▶
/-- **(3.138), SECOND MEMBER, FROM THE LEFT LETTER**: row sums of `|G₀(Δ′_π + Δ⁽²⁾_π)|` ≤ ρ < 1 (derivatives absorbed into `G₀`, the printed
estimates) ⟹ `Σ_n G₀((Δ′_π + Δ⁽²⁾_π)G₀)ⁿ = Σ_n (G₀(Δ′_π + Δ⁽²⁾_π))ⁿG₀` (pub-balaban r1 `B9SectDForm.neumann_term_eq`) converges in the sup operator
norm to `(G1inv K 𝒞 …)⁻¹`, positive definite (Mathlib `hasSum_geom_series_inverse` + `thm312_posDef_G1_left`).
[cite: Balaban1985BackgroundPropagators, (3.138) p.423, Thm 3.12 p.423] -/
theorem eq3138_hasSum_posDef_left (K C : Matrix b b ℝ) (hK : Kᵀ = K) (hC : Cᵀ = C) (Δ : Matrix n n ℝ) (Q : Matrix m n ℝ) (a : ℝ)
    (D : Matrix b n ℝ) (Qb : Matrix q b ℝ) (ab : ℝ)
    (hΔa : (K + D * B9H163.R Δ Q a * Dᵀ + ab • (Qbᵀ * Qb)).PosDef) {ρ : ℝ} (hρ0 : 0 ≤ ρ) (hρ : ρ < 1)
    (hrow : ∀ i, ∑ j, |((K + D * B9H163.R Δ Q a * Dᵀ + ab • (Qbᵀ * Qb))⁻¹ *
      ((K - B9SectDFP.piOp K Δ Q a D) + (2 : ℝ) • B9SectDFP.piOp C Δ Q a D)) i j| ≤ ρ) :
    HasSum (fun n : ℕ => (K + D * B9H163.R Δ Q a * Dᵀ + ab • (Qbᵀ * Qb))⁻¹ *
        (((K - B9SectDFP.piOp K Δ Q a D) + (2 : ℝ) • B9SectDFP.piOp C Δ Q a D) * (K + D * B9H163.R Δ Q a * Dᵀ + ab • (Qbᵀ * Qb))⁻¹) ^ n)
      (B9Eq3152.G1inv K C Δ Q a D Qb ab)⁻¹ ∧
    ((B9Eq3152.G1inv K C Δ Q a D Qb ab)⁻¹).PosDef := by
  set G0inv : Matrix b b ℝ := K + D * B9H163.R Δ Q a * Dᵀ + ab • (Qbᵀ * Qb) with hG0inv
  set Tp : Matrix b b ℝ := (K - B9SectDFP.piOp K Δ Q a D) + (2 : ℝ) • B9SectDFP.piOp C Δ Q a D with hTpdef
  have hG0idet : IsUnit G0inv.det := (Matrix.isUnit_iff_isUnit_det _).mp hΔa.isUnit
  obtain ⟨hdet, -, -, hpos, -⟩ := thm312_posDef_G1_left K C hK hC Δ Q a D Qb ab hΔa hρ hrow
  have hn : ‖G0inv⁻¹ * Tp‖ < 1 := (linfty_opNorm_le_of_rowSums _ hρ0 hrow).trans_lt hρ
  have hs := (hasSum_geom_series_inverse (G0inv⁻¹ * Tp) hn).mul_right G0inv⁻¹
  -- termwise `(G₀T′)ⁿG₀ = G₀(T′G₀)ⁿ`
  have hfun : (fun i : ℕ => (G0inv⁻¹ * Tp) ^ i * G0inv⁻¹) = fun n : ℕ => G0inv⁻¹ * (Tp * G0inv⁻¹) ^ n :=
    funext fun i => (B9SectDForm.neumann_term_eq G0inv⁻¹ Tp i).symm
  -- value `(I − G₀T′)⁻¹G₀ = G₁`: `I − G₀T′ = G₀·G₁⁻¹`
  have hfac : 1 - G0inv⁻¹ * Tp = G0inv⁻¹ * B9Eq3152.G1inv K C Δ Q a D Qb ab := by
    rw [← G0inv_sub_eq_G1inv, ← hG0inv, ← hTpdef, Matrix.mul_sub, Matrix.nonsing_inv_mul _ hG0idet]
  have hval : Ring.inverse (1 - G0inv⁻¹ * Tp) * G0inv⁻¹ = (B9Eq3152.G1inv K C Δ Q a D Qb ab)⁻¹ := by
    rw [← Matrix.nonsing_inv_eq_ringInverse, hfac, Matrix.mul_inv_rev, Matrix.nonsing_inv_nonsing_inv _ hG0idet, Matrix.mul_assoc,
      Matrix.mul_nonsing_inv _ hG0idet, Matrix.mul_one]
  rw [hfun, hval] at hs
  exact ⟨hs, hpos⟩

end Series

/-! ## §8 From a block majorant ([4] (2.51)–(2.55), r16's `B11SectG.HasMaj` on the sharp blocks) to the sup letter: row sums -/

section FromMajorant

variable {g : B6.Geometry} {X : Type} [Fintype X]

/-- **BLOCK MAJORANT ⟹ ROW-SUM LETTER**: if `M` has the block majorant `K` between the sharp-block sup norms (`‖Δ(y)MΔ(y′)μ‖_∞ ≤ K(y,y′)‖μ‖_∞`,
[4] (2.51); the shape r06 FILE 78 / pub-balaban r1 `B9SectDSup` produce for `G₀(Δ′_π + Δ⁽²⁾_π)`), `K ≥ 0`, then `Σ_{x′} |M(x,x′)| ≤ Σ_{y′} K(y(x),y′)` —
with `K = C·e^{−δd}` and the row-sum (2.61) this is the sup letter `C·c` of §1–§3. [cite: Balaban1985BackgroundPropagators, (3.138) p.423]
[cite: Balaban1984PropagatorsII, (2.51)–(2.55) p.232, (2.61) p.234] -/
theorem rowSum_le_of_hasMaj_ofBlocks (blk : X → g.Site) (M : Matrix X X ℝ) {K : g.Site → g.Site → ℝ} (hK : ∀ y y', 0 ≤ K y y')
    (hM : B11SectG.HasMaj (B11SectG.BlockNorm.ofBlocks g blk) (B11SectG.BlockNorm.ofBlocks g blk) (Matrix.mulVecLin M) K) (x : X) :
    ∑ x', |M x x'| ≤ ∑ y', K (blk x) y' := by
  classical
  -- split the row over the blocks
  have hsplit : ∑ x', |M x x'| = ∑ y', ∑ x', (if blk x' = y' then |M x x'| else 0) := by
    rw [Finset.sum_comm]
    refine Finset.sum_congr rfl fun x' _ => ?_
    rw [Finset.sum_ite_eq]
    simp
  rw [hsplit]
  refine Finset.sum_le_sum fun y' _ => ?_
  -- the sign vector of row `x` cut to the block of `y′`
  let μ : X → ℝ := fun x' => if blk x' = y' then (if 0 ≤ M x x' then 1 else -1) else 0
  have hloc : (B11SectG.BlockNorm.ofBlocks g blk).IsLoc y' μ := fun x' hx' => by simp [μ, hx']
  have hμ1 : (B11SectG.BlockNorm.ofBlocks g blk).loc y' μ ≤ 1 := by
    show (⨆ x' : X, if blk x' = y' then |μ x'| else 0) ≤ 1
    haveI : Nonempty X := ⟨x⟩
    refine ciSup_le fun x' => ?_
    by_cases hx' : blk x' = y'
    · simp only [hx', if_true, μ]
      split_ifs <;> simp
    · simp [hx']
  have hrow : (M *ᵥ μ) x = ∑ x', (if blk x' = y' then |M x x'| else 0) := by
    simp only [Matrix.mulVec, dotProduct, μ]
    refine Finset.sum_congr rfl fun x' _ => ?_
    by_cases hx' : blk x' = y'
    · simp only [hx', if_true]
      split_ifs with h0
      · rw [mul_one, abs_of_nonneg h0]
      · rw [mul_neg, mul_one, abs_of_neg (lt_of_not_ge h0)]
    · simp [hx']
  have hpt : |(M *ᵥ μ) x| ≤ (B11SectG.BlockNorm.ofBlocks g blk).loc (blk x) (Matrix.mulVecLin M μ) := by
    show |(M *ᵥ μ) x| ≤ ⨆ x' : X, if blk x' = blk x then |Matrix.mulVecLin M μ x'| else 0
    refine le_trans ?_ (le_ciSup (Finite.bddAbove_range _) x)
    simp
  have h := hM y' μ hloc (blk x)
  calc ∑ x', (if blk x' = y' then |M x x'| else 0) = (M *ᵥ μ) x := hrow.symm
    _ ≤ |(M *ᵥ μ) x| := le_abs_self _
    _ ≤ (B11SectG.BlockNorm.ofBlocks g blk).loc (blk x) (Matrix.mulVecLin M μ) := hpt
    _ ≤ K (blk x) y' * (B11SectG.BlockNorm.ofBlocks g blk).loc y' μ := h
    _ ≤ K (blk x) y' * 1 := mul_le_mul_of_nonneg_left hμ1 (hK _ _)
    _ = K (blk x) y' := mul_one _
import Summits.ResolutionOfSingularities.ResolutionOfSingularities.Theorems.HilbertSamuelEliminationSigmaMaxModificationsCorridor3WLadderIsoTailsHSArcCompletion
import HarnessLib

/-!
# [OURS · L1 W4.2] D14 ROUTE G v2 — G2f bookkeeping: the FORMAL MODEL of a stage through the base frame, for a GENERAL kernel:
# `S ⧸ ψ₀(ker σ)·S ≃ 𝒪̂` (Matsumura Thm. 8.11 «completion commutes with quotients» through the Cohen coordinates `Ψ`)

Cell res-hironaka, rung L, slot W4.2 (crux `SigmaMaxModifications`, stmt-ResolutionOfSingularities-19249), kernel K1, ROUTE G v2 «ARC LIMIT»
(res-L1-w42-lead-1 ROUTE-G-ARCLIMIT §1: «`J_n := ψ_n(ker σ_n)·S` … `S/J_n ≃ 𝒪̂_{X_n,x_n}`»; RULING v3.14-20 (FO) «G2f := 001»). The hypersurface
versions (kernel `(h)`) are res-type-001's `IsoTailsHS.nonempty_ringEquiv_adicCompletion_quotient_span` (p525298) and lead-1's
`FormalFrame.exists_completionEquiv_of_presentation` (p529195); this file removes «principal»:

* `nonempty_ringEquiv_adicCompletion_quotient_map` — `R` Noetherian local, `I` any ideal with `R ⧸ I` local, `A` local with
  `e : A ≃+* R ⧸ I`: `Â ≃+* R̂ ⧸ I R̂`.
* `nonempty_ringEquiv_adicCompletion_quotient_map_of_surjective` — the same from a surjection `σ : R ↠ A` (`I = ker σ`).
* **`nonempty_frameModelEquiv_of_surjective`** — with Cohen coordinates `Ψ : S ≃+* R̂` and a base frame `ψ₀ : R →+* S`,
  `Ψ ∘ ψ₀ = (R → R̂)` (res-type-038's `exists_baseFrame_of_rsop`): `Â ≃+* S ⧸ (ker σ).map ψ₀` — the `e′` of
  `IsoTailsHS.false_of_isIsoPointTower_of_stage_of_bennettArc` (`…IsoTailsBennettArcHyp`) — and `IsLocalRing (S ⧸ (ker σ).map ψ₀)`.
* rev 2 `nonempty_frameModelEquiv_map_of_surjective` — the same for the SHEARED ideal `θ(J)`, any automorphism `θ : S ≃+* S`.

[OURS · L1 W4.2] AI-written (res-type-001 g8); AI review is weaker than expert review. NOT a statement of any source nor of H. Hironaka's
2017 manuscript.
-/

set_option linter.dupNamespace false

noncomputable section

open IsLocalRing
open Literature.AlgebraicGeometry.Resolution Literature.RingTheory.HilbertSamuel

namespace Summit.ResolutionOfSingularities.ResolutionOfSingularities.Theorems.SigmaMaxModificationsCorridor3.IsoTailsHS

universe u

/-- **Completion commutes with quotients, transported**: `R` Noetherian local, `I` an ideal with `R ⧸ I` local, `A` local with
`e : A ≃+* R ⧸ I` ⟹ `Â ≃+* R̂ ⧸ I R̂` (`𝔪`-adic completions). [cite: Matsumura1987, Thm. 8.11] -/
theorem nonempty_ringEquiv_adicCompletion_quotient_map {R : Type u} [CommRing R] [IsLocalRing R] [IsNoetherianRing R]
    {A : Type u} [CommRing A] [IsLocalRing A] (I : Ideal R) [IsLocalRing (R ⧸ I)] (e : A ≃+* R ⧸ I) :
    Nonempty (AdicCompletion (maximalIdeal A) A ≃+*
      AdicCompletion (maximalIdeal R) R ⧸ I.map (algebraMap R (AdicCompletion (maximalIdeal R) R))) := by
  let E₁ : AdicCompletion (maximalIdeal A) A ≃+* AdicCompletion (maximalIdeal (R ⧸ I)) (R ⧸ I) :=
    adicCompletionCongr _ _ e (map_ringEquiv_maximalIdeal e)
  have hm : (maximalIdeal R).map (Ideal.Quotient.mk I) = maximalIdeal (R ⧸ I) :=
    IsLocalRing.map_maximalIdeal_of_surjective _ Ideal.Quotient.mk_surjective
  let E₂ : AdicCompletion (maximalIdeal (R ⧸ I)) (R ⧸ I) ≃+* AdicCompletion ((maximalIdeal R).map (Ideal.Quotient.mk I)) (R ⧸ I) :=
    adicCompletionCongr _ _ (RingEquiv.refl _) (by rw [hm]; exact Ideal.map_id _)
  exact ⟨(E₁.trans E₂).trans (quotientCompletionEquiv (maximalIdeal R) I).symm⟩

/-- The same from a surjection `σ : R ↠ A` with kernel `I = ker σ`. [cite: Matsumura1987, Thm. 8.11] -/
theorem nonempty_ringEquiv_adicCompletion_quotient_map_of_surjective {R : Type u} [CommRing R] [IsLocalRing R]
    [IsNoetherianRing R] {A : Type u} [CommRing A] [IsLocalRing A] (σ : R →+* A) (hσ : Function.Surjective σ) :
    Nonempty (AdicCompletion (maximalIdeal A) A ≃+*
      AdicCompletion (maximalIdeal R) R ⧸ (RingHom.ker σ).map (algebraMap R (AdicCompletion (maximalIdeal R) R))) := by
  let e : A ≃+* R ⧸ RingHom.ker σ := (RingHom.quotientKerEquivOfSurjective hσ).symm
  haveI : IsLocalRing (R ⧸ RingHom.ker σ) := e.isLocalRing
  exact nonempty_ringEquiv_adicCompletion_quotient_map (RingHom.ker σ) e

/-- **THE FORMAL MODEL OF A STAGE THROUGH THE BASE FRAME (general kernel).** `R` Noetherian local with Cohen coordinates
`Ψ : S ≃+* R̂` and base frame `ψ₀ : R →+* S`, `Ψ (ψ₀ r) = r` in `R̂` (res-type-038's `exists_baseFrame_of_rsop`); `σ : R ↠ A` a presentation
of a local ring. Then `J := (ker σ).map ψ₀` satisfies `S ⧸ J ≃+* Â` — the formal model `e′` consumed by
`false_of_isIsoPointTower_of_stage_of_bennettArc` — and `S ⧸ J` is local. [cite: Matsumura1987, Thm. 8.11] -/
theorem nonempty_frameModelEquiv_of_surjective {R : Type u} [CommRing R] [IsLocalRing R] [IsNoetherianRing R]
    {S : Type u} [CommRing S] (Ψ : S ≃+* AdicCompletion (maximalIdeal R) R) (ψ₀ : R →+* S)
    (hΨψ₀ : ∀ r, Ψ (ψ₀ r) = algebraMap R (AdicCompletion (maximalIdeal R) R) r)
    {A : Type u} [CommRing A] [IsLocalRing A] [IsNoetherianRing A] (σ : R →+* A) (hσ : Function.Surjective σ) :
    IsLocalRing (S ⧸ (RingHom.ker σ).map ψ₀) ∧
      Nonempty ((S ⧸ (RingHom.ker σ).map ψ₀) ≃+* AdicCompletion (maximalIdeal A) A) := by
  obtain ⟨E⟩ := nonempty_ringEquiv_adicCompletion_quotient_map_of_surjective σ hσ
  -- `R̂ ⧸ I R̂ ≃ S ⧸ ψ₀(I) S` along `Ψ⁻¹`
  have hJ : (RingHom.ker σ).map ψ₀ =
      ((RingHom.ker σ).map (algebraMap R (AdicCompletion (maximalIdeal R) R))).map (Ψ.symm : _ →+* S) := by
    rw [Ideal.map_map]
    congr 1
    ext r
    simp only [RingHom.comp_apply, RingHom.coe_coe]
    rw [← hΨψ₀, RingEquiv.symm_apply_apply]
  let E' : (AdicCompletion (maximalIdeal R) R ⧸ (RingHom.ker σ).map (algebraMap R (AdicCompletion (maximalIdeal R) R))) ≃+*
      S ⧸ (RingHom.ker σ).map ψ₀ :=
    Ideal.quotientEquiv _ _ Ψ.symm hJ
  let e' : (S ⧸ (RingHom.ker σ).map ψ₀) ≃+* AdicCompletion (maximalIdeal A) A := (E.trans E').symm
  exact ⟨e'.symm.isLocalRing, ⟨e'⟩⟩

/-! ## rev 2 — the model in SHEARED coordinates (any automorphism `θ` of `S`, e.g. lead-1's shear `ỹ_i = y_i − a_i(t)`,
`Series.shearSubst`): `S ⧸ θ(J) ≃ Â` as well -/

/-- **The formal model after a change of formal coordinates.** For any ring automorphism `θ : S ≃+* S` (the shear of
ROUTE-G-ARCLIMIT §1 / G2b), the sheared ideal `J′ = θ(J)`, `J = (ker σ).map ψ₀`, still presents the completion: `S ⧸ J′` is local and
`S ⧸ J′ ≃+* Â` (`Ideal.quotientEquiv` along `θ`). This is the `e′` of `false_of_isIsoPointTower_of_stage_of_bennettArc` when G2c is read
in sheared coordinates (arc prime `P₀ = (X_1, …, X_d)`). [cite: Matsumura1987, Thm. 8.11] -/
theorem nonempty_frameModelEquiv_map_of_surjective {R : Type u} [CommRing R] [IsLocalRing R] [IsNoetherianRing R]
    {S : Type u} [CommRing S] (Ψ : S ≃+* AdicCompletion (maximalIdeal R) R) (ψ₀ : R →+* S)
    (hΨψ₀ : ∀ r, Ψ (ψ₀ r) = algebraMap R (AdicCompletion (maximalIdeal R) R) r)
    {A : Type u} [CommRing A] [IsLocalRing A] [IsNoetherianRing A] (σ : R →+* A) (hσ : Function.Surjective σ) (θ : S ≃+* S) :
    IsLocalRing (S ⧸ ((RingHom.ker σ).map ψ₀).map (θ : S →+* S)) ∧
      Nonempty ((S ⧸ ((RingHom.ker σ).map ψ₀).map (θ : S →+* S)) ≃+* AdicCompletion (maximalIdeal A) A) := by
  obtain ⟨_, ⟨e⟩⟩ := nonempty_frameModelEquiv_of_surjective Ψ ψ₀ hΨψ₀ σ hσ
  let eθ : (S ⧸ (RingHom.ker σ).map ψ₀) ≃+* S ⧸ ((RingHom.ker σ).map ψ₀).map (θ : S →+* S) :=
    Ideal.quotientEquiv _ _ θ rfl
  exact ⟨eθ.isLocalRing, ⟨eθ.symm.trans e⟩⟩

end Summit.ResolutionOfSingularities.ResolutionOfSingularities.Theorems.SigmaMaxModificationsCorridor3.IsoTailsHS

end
◀
WORK INSTRUCTION:
Above this instruction are the records; retype exactly the lines from the one containing "((RingHom.ker σ).map (algebraMap" up to and including the one containing "rw [← hΨψ₀, RingEquiv.symm_apply_apply]".

SOLUTION FOR THIS TASK:
      ((RingHom.ker σ).map (algebraMap R (AdicCompletion (maximalIdeal R) R))).map (Ψ.symm : _ →+* S) := by
    rw [Ideal.map_map]
    congr 1
    ext r
    simp only [RingHom.comp_apply, RingHom.coe_coe]
    rw [← hΨψ₀, RingEquiv.symm_apply_apply]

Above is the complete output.